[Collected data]

——————————

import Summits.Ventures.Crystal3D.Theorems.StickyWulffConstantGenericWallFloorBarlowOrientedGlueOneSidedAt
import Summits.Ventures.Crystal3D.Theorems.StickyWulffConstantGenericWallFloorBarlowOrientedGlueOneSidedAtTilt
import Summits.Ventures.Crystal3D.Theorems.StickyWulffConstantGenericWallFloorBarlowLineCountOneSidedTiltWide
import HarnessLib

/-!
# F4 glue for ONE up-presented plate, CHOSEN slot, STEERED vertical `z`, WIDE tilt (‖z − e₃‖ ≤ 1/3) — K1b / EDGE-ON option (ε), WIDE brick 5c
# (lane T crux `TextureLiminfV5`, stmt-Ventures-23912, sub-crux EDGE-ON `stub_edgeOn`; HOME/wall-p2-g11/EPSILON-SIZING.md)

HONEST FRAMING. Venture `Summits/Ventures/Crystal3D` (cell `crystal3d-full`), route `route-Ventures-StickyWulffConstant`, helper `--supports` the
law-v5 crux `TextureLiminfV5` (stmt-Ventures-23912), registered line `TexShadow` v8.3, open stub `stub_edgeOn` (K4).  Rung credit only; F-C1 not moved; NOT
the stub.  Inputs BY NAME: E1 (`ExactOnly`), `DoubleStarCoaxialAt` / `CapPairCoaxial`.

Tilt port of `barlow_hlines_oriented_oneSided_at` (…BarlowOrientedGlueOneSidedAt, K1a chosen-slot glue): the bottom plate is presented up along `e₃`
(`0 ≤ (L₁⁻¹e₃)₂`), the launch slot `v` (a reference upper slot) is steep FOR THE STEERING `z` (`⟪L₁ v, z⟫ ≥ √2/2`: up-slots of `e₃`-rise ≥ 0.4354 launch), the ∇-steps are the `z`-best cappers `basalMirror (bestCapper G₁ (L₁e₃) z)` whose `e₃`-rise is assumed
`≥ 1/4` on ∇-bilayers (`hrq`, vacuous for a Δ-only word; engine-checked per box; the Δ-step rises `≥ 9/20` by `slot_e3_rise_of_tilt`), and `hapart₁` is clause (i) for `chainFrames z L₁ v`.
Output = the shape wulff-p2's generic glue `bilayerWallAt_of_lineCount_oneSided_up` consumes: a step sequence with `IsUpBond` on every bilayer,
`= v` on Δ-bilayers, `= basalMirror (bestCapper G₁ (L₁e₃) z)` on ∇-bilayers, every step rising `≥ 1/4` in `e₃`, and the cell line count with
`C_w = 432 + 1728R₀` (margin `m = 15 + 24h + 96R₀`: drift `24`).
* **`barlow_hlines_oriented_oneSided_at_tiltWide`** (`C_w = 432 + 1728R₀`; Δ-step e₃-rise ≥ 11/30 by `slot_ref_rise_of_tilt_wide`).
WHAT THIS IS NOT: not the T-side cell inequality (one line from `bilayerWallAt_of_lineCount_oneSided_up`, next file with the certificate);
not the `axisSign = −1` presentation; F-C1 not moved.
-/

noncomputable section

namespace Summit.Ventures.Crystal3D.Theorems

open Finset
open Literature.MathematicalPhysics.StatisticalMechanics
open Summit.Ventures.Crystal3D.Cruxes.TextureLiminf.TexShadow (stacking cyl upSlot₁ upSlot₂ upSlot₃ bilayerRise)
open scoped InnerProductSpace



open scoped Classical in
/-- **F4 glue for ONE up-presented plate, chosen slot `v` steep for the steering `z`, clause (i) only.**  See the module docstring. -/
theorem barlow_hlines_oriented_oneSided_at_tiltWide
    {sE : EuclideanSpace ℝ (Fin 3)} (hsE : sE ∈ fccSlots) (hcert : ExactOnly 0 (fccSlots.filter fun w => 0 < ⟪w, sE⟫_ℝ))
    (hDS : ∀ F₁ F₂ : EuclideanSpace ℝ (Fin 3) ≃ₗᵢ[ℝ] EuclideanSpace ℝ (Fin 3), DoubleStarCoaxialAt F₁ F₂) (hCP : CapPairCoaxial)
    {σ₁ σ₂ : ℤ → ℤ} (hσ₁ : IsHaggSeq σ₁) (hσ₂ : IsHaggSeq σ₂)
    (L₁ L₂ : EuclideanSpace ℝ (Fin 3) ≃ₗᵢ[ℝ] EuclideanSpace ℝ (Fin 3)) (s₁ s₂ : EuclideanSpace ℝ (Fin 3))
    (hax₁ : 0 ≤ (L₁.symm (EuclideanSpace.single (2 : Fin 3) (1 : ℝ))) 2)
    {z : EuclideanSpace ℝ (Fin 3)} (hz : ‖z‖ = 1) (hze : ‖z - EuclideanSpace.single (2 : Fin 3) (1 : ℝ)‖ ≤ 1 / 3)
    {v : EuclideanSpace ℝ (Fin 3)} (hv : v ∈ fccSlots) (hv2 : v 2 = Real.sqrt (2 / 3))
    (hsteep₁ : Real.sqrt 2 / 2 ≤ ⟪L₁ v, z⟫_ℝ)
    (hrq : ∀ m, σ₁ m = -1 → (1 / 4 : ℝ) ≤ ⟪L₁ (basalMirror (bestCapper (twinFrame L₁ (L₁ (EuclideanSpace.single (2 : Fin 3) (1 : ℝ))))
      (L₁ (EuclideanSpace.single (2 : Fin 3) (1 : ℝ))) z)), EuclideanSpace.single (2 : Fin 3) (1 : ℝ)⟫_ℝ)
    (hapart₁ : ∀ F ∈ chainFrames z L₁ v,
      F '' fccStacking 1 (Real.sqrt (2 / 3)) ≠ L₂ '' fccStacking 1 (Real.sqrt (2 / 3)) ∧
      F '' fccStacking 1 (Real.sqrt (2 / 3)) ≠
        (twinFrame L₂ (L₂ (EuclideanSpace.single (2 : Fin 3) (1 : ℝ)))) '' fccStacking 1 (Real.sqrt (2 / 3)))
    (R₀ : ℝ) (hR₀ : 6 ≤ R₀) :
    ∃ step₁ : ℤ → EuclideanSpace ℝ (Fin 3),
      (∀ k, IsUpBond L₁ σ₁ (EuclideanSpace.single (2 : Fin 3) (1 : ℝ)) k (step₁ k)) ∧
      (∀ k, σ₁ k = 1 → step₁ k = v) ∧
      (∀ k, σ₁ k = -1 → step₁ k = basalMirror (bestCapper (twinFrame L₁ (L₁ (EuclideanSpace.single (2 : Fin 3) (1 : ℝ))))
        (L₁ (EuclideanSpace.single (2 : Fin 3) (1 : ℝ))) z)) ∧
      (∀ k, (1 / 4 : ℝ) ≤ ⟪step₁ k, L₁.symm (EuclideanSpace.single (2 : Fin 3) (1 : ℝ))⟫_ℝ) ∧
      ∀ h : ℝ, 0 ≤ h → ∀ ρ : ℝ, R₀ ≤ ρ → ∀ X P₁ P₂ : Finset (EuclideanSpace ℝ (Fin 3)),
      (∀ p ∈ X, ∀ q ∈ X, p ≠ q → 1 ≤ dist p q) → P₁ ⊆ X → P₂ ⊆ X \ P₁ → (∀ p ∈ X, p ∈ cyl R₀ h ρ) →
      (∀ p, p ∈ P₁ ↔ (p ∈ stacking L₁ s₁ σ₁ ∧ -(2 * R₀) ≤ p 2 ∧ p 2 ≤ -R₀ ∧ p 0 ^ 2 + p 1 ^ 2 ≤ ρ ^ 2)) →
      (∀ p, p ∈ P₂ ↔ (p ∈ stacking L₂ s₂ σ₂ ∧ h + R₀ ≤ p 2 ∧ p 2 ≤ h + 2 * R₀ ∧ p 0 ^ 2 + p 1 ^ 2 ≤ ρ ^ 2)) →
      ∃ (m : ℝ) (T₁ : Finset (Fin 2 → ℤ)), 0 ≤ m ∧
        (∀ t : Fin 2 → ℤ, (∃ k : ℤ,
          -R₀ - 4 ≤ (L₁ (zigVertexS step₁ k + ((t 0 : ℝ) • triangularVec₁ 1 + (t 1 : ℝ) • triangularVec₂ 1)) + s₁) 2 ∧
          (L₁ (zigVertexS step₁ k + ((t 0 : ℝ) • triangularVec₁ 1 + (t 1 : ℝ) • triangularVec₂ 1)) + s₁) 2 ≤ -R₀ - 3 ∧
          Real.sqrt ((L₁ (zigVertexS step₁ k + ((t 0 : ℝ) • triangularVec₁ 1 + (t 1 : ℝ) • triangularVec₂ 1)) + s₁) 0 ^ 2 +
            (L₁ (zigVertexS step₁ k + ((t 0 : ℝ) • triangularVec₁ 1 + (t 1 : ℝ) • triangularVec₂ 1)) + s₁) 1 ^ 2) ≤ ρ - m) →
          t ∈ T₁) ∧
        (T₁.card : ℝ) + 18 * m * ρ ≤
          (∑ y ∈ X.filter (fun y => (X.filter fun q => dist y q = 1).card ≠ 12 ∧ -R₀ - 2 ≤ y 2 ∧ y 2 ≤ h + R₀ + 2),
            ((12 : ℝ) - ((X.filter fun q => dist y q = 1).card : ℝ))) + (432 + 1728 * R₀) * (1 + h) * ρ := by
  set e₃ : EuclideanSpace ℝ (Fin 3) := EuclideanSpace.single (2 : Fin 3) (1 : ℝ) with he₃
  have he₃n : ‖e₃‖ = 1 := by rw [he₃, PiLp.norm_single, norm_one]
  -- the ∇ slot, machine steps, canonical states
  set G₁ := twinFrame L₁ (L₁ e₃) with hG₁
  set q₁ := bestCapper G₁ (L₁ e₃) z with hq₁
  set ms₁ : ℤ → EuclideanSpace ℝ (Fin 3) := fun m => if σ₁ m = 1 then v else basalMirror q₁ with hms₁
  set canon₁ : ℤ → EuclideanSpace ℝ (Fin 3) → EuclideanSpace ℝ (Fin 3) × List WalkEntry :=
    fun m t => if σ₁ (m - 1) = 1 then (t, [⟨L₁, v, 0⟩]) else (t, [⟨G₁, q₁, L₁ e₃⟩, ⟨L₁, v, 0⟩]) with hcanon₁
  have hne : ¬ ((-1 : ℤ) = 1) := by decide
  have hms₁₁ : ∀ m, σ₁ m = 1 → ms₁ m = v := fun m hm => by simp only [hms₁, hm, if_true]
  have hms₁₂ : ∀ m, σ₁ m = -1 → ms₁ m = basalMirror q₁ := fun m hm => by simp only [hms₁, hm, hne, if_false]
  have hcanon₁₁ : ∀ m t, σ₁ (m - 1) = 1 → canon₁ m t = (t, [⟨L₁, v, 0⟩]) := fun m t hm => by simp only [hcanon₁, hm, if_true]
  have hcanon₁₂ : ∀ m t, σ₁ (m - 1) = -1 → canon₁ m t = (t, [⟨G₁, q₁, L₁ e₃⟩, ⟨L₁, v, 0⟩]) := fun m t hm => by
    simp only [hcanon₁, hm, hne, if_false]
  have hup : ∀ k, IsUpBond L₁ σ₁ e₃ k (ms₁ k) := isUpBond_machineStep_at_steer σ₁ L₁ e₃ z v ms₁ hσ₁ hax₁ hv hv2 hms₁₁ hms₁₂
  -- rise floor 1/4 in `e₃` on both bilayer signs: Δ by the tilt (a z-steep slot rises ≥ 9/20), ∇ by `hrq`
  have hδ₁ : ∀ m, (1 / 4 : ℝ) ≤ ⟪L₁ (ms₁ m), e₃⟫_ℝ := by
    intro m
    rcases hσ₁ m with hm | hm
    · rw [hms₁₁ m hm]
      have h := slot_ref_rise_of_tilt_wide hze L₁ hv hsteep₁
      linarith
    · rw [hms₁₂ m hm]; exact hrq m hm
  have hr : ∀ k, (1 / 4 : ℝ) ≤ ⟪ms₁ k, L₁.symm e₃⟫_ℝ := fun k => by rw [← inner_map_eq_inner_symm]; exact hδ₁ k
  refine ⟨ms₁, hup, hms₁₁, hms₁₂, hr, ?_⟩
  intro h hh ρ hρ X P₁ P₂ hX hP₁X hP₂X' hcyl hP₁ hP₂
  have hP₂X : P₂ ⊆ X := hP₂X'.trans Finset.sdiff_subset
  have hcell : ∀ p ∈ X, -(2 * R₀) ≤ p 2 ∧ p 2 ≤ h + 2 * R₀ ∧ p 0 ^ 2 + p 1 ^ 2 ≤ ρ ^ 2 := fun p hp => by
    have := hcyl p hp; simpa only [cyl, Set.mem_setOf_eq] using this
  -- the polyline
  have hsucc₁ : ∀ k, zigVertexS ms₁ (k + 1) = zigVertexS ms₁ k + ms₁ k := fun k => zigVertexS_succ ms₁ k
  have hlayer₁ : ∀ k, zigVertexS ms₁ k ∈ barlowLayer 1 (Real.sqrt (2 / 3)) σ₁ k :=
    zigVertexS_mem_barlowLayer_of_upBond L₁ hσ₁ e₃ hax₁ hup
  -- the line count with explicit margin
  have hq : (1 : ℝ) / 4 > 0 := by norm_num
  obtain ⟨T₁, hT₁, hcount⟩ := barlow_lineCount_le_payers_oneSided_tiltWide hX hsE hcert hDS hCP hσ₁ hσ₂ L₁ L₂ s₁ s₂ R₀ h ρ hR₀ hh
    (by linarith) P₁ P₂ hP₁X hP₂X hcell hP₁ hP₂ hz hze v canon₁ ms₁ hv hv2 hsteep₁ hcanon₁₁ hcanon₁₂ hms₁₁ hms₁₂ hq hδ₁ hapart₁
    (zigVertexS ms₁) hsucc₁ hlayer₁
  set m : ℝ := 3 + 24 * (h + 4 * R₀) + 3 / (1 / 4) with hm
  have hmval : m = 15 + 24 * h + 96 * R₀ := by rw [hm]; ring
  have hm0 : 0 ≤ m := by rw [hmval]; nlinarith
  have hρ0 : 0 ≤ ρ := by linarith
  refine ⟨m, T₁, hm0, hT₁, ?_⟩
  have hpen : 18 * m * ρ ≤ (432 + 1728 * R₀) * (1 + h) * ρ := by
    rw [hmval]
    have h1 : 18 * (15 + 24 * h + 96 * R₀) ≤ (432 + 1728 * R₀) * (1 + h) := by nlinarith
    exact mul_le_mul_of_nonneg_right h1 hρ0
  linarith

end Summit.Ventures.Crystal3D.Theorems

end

——————————

- _Task item_
Output the lines of the records above exactly as they appear, from the line containing "((12 : ℝ) - ((X.filter" through the line containing "have he₃n : ‖e₃‖".

- _Answer below_
            ((12 : ℝ) - ((X.filter fun q => dist y q = 1).card : ℝ))) + (432 + 1728 * R₀) * (1 + h) * ρ := by
  set e₃ : EuclideanSpace ℝ (Fin 3) := EuclideanSpace.single (2 : Fin 3) (1 : ℝ) with he₃
  have he₃n : ‖e₃‖ = 1 := by rw [he₃, PiLp.norm_single, norm_one]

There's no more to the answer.